Your goal>
Write out the material below exactly, beginning at the line that contains "exact nose_regular_near_node k" and ending with its last line, both ends included; write nothing else.
---------------
import Summits.ResolutionOfSingularities.ResolutionOfSingularities.Theorems.EquisingularLiftEquisingularLiftNatEquinodalJInitOfNearNode
import Summits.ResolutionOfSingularities.ResolutionOfSingularities.Theorems.EquisingularLiftEquisingularLiftNatEquinodalCoreNoseRegularNode
import HarnessLib

/-!
# [OURS · L1 W4.5(b) · EL♮(3) · door ν4, brick N-0 (JINIT at `RD := RPlus`)] ★★ `jinit_rPlus₀` UNCONDITIONAL — the registered N-0 signature is a tree theorem

res-L1-w45b-nose-w1 g5 (WIDTH seat D-0157 DOOR 1; N-0 owner, assembler of record).  DEF-FREE; no `sorry`; standard axioms.  `--supports
stmt-ResolutionOfSingularities-20148 --as helper`, counted 0.

WHAT.  `jinit_rPlus₀ k H ι hι hH E₀ hE₀'` : the JINIT slot of ✓ `Equinodal.hsube_of_suppliers` at `RD := RPlus` (SIG `L/res-L1-w45b-nose-w1/HSUBeBricksSIG-draft2.lean`
l.212 + the engine-context binders `hι hH`; = the conclusion of ✓ `jinit_rPlus₀_of_noseDatum₂` VERBATIM) — «at the INITIAL stage `(ℙ³_O, 𝟙, Proj φ)` the
inner upstairs motive `RPlus` holds: the equinodal planar nose `Z ⊂ V₊(ℓ) ∩ H` (certificate `EqCertAt₀`) lifts to a flat integral nose model `V(λ̃, Ĝ) ⊂ ℙ³_O`
with reduced special fibre `Z`, node sections through exactly the non-regular points of `Z̃`, each an ordinary node along its section, the model regular
off the sections».  PROOF = ✓ `jinit_rPlus₀_of_nearNode` (N-0 modulo W5b; Levels A₂ p681158 · B₃ p688047 · C₃ p688098 · D p688645 and the cores S4 p686680 ·
S7 p688665 (res-type-027) · S8 p688841 (res-L1-w45b-stub-4) · W5g p688526 (res-L1-w45b-stub-2)) applied to W5b ✓ `nose_regular_near_node`
(res-L1-w45b-stub-2 g18).  EL♮(3) is NOT proved; resolution of singularities in positive characteristic is NOT proved; nothing of [Hironaka2017] is asserted.
-/

set_option linter.dupNamespace false -- mandated namespace `Summit.<Summit>.<Problem>` of this single-conjunct summit
set_option linter.overlappingInstances false -- signatures carry `[IsDomain O] [IsDiscreteValuationRing O]`

noncomputable section

open CategoryTheory CategoryTheory.Limits AlgebraicGeometry TopologicalSpace Topology IsLocalRing
open MvPolynomial
open Literature.AlgebraicGeometry.Resolution
open AlgebraicGeometry.Scheme.IdealSheafData
open Summit.ResolutionOfSingularities.ResolutionOfSingularities.Theses.EquisingularLift.Split
open Summit.ResolutionOfSingularities.ResolutionOfSingularities.Cruxes.EquisingularLift.StrataSplit

namespace Summit.ResolutionOfSingularities.ResolutionOfSingularities.Cruxes.EquisingularLiftNat.Sections.Equinodal

/-- ★★ **N-0 `jinit_rPlus₀` (JINIT at `RD := RPlus`), UNCONDITIONAL** — the registered signature (SIG d2 + `hι hH`).  One application of
✓ `jinit_rPlus₀_of_nearNode` to W5b ✓ `nose_regular_near_node`.  See the module docstring. [OURS · brick N-0; counted 0] -/
theorem jinit_rPlus₀ (k : Type) [Field k] [IsAlgClosed k] (H : Scheme.{0})
    (ι : H ⟶ (Literature.AlgebraicGeometry.Motives.projectiveSpace 3 k).left)
    (hι : AlgebraicGeometry.IsClosedImmersion ι) (hH : AlgebraicGeometry.IsIntegral H)
    (E₀ : Set (Literature.AlgebraicGeometry.Motives.projectiveSpace 3 k).left)
    (hE₀' : letI := MvPolynomial.gradedAlgebra (σ := Fin (3 + 1)) (R := k)
      E₀ = ∅ ∨ ∃ ℓ₀ : MvPolynomial (Fin (3 + 1)) k, ℓ₀.IsHomogeneous 1 ∧ ℓ₀ ≠ 0 ∧
        E₀ = {y : (Literature.AlgebraicGeometry.Motives.projectiveSpace 3 k).left | ℓ₀ ∈ (y : ProjectiveSpectrum (MvPolynomial.homogeneousSubmodule (Fin (3 + 1)) k)).asHomogeneousIdeal}) :
    ∀ (O : Type) [CommRing O] [IsDomain O] [IsDiscreteValuationRing O] [IsAdicComplete (IsLocalRing.maximalIdeal O) O] [IsAlgClosed (IsLocalRing.ResidueField O)] (θ : O →+* k), Function.Surjective θ →
      (letI := MvPolynomial.gradedAlgebra (σ := Fin (3 + 1)) (R := O); letI := MvPolynomial.gradedAlgebra (σ := Fin (3 + 1)) (R := k);
       ∀ (φ : MvPolynomial.homogeneousSubmodule (Fin (3 + 1)) O →+*ᵍ MvPolynomial.homogeneousSubmodule (Fin (3 + 1)) k)
        (hφ' : HomogeneousIdeal.irrelevant (MvPolynomial.homogeneousSubmodule (Fin (3 + 1)) k) ≤ (HomogeneousIdeal.irrelevant (MvPolynomial.homogeneousSubmodule (Fin (3 + 1)) O)).map φ), (∀ s, φ s = MvPolynomial.map θ s) →
      ∀ (Ch : ∀ X' : AlgebraicGeometry.Scheme.{0}, (X' ⟶ (AlgebraicGeometry.Proj (MvPolynomial.homogeneousSubmodule (Fin (3 + 1)) O))) → Set X' → Prop),
        (∀ (X' X'' : AlgebraicGeometry.Scheme.{0}) (σ' : X' ⟶ (AlgebraicGeometry.Proj (MvPolynomial.homogeneousSubmodule (Fin (3 + 1)) O))) (S' : Set X') (C : X'.IdealSheafData) (τ : X'' ⟶ X'), Ch X' σ' S' → Literature.AlgebraicGeometry.Resolution.IsBlowup τ C →
          Literature.AlgebraicGeometry.Resolution.Scheme.IsRegular C.subscheme → AlgebraicGeometry.Flat (C.subschemeι ≫ σ' ≫ (AlgebraicGeometry.Proj.toSpecZero (MvPolynomial.homogeneousSubmodule (Fin (3 + 1)) O) ≫ AlgebraicGeometry.Spec.map (CommRingCat.ofHom (algebraMap O (MvPolynomial.homogeneousSubmodule (Fin (3 + 1)) O 0))))) → σ' '' (C.support : Set X') ⊆ {y | ¬ IsGenericPoint y (Set.range (ι ≫ AlgebraicGeometry.Proj.map φ hφ' : H ⟶ (AlgebraicGeometry.Proj (MvPolynomial.homogeneousSubmodule (Fin (3 + 1)) O))))} →
          (C.support : Set X') ∩ (σ' ≫ (AlgebraicGeometry.Proj.toSpecZero (MvPolynomial.homogeneousSubmodule (Fin (3 + 1)) O) ≫ AlgebraicGeometry.Spec.map (CommRingCat.ofHom (algebraMap O (MvPolynomial.homogeneousSubmodule (Fin (3 + 1)) O 0))))) ⁻¹' {IsLocalRing.closedPoint O} ⊆ S' → Ch X'' (τ ≫ σ') (closure (τ ⁻¹' (S' \ (C.support : Set X'))))) → (∀ (X' : AlgebraicGeometry.Scheme.{0}) (σ' : X' ⟶ (AlgebraicGeometry.Proj (MvPolynomial.homogeneousSubmodule (Fin (3 + 1)) O))) (S' : Set X'), Ch X' σ' S' →
          Summit.ResolutionOfSingularities.ResolutionOfSingularities.Theses.EquisingularLift.Split.Chain (AlgebraicGeometry.Proj (MvPolynomial.homogeneousSubmodule (Fin (3 + 1)) O)) (Set.range (ι ≫ AlgebraicGeometry.Proj.map φ hφ' : H ⟶ (AlgebraicGeometry.Proj (MvPolynomial.homogeneousSubmodule (Fin (3 + 1)) O)))) X' σ' S') → (Set.range (ι ≫ AlgebraicGeometry.Proj.map φ hφ' : H ⟶ (AlgebraicGeometry.Proj (MvPolynomial.homogeneousSubmodule (Fin (3 + 1)) O)))) ⊆ (AlgebraicGeometry.Proj.toSpecZero (MvPolynomial.homogeneousSubmodule (Fin (3 + 1)) O) ≫ AlgebraicGeometry.Spec.map (CommRingCat.ofHom (algebraMap O (MvPolynomial.homogeneousSubmodule (Fin (3 + 1)) O 0)))) ⁻¹' {IsLocalRing.closedPoint O} → IsIrreducible (Set.range (ι ≫ AlgebraicGeometry.Proj.map φ hφ' : H ⟶ (AlgebraicGeometry.Proj (MvPolynomial.homogeneousSubmodule (Fin (3 + 1)) O)))) → IsClosed (Set.range (ι ≫ AlgebraicGeometry.Proj.map φ hφ' : H ⟶ (AlgebraicGeometry.Proj (MvPolynomial.homogeneousSubmodule (Fin (3 + 1)) O)))) →
        AlgebraicGeometry.IsIntegral (AlgebraicGeometry.Proj (MvPolynomial.homogeneousSubmodule (Fin (3 + 1)) O)) → IsLocallyNoetherian (AlgebraicGeometry.Proj (MvPolynomial.homogeneousSubmodule (Fin (3 + 1)) O)) → Literature.AlgebraicGeometry.Resolution.Scheme.IsRegular (AlgebraicGeometry.Proj (MvPolynomial.homogeneousSubmodule (Fin (3 + 1)) O)) → AlgebraicGeometry.IsProper (AlgebraicGeometry.Proj.toSpecZero (MvPolynomial.homogeneousSubmodule (Fin (3 + 1)) O) ≫ AlgebraicGeometry.Spec.map (CommRingCat.ofHom (algebraMap O (MvPolynomial.homogeneousSubmodule (Fin (3 + 1)) O 0)))) → AlgebraicGeometry.SmoothOfRelativeDimension 3 (AlgebraicGeometry.Proj.toSpecZero (MvPolynomial.homogeneousSubmodule (Fin (3 + 1)) O) ≫ AlgebraicGeometry.Spec.map (CommRingCat.ofHom (algebraMap O (MvPolynomial.homogeneousSubmodule (Fin (3 + 1)) O 0)))) →
      -- the INITIAL stage and the initial host's model
      Ch (AlgebraicGeometry.Proj (MvPolynomial.homogeneousSubmodule (Fin (3 + 1)) O)) (𝟙 (AlgebraicGeometry.Proj (MvPolynomial.homogeneousSubmodule (Fin (3 + 1)) O))) (Set.range (ι ≫ AlgebraicGeometry.Proj.map φ hφ' : H ⟶ (AlgebraicGeometry.Proj (MvPolynomial.homogeneousSubmodule (Fin (3 + 1)) O)))) →
      TCPlus.LetterDatum O (AlgebraicGeometry.Proj (MvPolynomial.homogeneousSubmodule (Fin (3 + 1)) O)) (AlgebraicGeometry.Proj.toSpecZero (MvPolynomial.homogeneousSubmodule (Fin (3 + 1)) O) ≫ AlgebraicGeometry.Spec.map (CommRingCat.ofHom (algebraMap O (MvPolynomial.homogeneousSubmodule (Fin (3 + 1)) O 0)))) (Set.range (ι ≫ AlgebraicGeometry.Proj.map φ hφ' : H ⟶ (AlgebraicGeometry.Proj (MvPolynomial.homogeneousSubmodule (Fin (3 + 1)) O)))) (Literature.AlgebraicGeometry.Motives.projectiveSpace 3 k).left (AlgebraicGeometry.Proj (MvPolynomial.homogeneousSubmodule (Fin (3 + 1)) O)) (𝟙 (AlgebraicGeometry.Proj (MvPolynomial.homogeneousSubmodule (Fin (3 + 1)) O))) (AlgebraicGeometry.Proj.map φ hφ' : (Literature.AlgebraicGeometry.Motives.projectiveSpace 3 k).left ⟶ (AlgebraicGeometry.Proj (MvPolynomial.homogeneousSubmodule (Fin (3 + 1)) O))) E₀ →
      ∀ (ℓ : MvPolynomial (Fin (3 + 1)) k),
        E₀ = {y : (Literature.AlgebraicGeometry.Motives.projectiveSpace 3 k).left | ℓ ∈ (y : ProjectiveSpectrum (MvPolynomial.homogeneousSubmodule (Fin (3 + 1)) k)).asHomogeneousIdeal} →
        letI := MvPolynomial.gradedAlgebra (σ := Fin (3 + 1)) (R := k)
        ∀ (Z : Set (Literature.AlgebraicGeometry.Motives.projectiveSpace 3 k).left) (hZ : IsClosed Z),
        Z ⊆ (Set.range ι) →
        ¬ ((Set.range ι) ⊆ Z) →
        Z.Infinite →
        Z ⊆ {y : (Literature.AlgebraicGeometry.Motives.projectiveSpace 3 k).left | ℓ ∈ (y : ProjectiveSpectrum (MvPolynomial.homogeneousSubmodule (Fin (3 + 1)) k)).asHomogeneousIdeal} →
        IsPreirreducible Z →
        (∀ z : ↥(redSub (Literature.AlgebraicGeometry.Motives.projectiveSpace 3 k).left Z hZ), IsClosed ({z} : Set ↥(redSub (Literature.AlgebraicGeometry.Motives.projectiveSpace 3 k).left Z hZ)) →
              ringKrullDim ((redSub (Literature.AlgebraicGeometry.Motives.projectiveSpace 3 k).left Z hZ).presheaf.stalk z) = ((1 : ℕ) : WithBot ℕ∞)) →
        (∀ (i : redSub (Literature.AlgebraicGeometry.Motives.projectiveSpace 3 k).left Z hZ ⟶ redSub (Literature.AlgebraicGeometry.Motives.projectiveSpace 3 k).left Set.univ isClosed_univ), i ≫ redSubι (Literature.AlgebraicGeometry.Motives.projectiveSpace 3 k).left Set.univ isClosed_univ = redSubι (Literature.AlgebraicGeometry.Motives.projectiveSpace 3 k).left Z hZ →
              ∀ z : ↥(redSub (Literature.AlgebraicGeometry.Motives.projectiveSpace 3 k).left Z hZ), IsRegularLocalRing ((redSub (Literature.AlgebraicGeometry.Motives.projectiveSpace 3 k).left Set.univ isClosed_univ).presheaf.stalk (i.base z))) →
        (∀ (i : redSub (Literature.AlgebraicGeometry.Motives.projectiveSpace 3 k).left Z hZ ⟶ redSub (Literature.AlgebraicGeometry.Motives.projectiveSpace 3 k).left (closure {y : (Literature.AlgebraicGeometry.Motives.projectiveSpace 3 k).left | ℓ ∈ (y : ProjectiveSpectrum (MvPolynomial.homogeneousSubmodule (Fin (3 + 1)) k)).asHomogeneousIdeal}) isClosed_closure),
              i ≫ redSubι (Literature.AlgebraicGeometry.Motives.projectiveSpace 3 k).left (closure {y : (Literature.AlgebraicGeometry.Motives.projectiveSpace 3 k).left | ℓ ∈ (y : ProjectiveSpectrum (MvPolynomial.homogeneousSubmodule (Fin (3 + 1)) k)).asHomogeneousIdeal}) isClosed_closure = redSubι (Literature.AlgebraicGeometry.Motives.projectiveSpace 3 k).left Z hZ →
              ∀ z : ↥(redSub (Literature.AlgebraicGeometry.Motives.projectiveSpace 3 k).left Z hZ), IsRegularLocalRing ((redSub (Literature.AlgebraicGeometry.Motives.projectiveSpace 3 k).left (closure {y : (Literature.AlgebraicGeometry.Motives.projectiveSpace 3 k).left | ℓ ∈ (y : ProjectiveSpectrum (MvPolynomial.homogeneousSubmodule (Fin (3 + 1)) k)).asHomogeneousIdeal}) isClosed_closure).presheaf.stalk (i.base z))) →
        (∀ e : ↥(redSub (Literature.AlgebraicGeometry.Motives.projectiveSpace 3 k).left (closure {y : (Literature.AlgebraicGeometry.Motives.projectiveSpace 3 k).left | ℓ ∈ (y : ProjectiveSpectrum (MvPolynomial.homogeneousSubmodule (Fin (3 + 1)) k)).asHomogeneousIdeal}) isClosed_closure),
              IsClosed ({e} : Set ↥(redSub (Literature.AlgebraicGeometry.Motives.projectiveSpace 3 k).left (closure {y : (Literature.AlgebraicGeometry.Motives.projectiveSpace 3 k).left | ℓ ∈ (y : ProjectiveSpectrum (MvPolynomial.homogeneousSubmodule (Fin (3 + 1)) k)).asHomogeneousIdeal}) isClosed_closure)) →
              (redSubι (Literature.AlgebraicGeometry.Motives.projectiveSpace 3 k).left (closure {y : (Literature.AlgebraicGeometry.Motives.projectiveSpace 3 k).left | ℓ ∈ (y : ProjectiveSpectrum (MvPolynomial.homogeneousSubmodule (Fin (3 + 1)) k)).asHomogeneousIdeal}) isClosed_closure e : (Literature.AlgebraicGeometry.Motives.projectiveSpace 3 k).left) ∈ Z →
              ringKrullDim ((redSub (Literature.AlgebraicGeometry.Motives.projectiveSpace 3 k).left (closure {y : (Literature.AlgebraicGeometry.Motives.projectiveSpace 3 k).left | ℓ ∈ (y : ProjectiveSpectrum (MvPolynomial.homogeneousSubmodule (Fin (3 + 1)) k)).asHomogeneousIdeal}) isClosed_closure).presheaf.stalk e) = ((2 : ℕ) : WithBot ℕ∞)) →
        EqCertAt₀ k 3 ℓ Z hZ →
        RPlus k O θ (AlgebraicGeometry.Proj (MvPolynomial.homogeneousSubmodule (Fin (3 + 1)) O))
          (AlgebraicGeometry.Proj.toSpecZero (MvPolynomial.homogeneousSubmodule (Fin (3 + 1)) O) ≫ AlgebraicGeometry.Spec.map (CommRingCat.ofHom (algebraMap O (MvPolynomial.homogeneousSubmodule (Fin (3 + 1)) O 0))))
          (Set.range (ι ≫ AlgebraicGeometry.Proj.map φ hφ' : H ⟶ (AlgebraicGeometry.Proj (MvPolynomial.homogeneousSubmodule (Fin (3 + 1)) O)))) Ch
          (Literature.AlgebraicGeometry.Motives.projectiveSpace 3 k).left (𝟙 (Literature.AlgebraicGeometry.Motives.projectiveSpace 3 k).left) (Set.range ι)
          {y : (Literature.AlgebraicGeometry.Motives.projectiveSpace 3 k).left | ℓ ∈ (y : ProjectiveSpectrum (MvPolynomial.homogeneousSubmodule (Fin (3 + 1)) k)).asHomogeneousIdeal} Z) := by
  refine jinit_rPlus₀_of_nearNode k H ι hι hH E₀ hE₀' ?_
  intro O _ _ _ _ _ θ hθ
  letI := MvPolynomial.gradedAlgebra (σ := Fin (3 + 1)) (R := O)
  letI := MvPolynomial.gradedAlgebra (σ := Fin (3 + 1)) (R := k)
  intro φ hφ' hφ hPint hPnoeth hPreg hqprop hqsm ℓ Z hZ e δ g B c a b v r hg hsq hZeq hℓB hr hcab hmarked hcover hvinj a₀ Bt ct Nt ha₀ hBt hdett
    hcta₀ hψt hsect hkert hVlin Gt nO hGt hGtg hnO hn2 hnode hHess hL hF av dv hav hab 𝔰 h𝔰 w hw
  -- W5b ✓ `nose_regular_near_node` (res-L1-w45b-stub-2 g18), positional over the cores₂ binders
  exact nose_regular_near_node k O θ hθ φ hφ' hφ hPint hPnoeth hPreg hqprop hqsm ℓ Z hZ e δ g B c a b v r hg hsq hZeq hℓB hr hcab hmarked hcover
    hvinj a₀ Bt ct Nt ha₀ hBt hdett hcta₀ hψt hsect hkert hVlin Gt nO hGt hGtg hnO hn2 hnode hHess hL hF av dv hav hab 𝔰 h𝔰 w hw

end Summit.ResolutionOfSingularities.ResolutionOfSingularities.Cruxes.EquisingularLiftNat.Sections.Equinodal

end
---------------
Finished exercise>
  exact nose_regular_near_node k O θ hθ φ hφ' hφ hPint hPnoeth hPreg hqprop hqsm ℓ Z hZ e δ g B c a b v r hg hsq hZeq hℓB hr hcab hmarked hcover
    hvinj a₀ Bt ct Nt ha₀ hBt hdett hcta₀ hψt hsect hkert hVlin Gt nO hGt hGtg hnO hn2 hnode hHess hL hF av dv hav hab 𝔰 h𝔰 w hw

end Summit.ResolutionOfSingularities.ResolutionOfSingularities.Cruxes.EquisingularLiftNat.Sections.Equinodal

end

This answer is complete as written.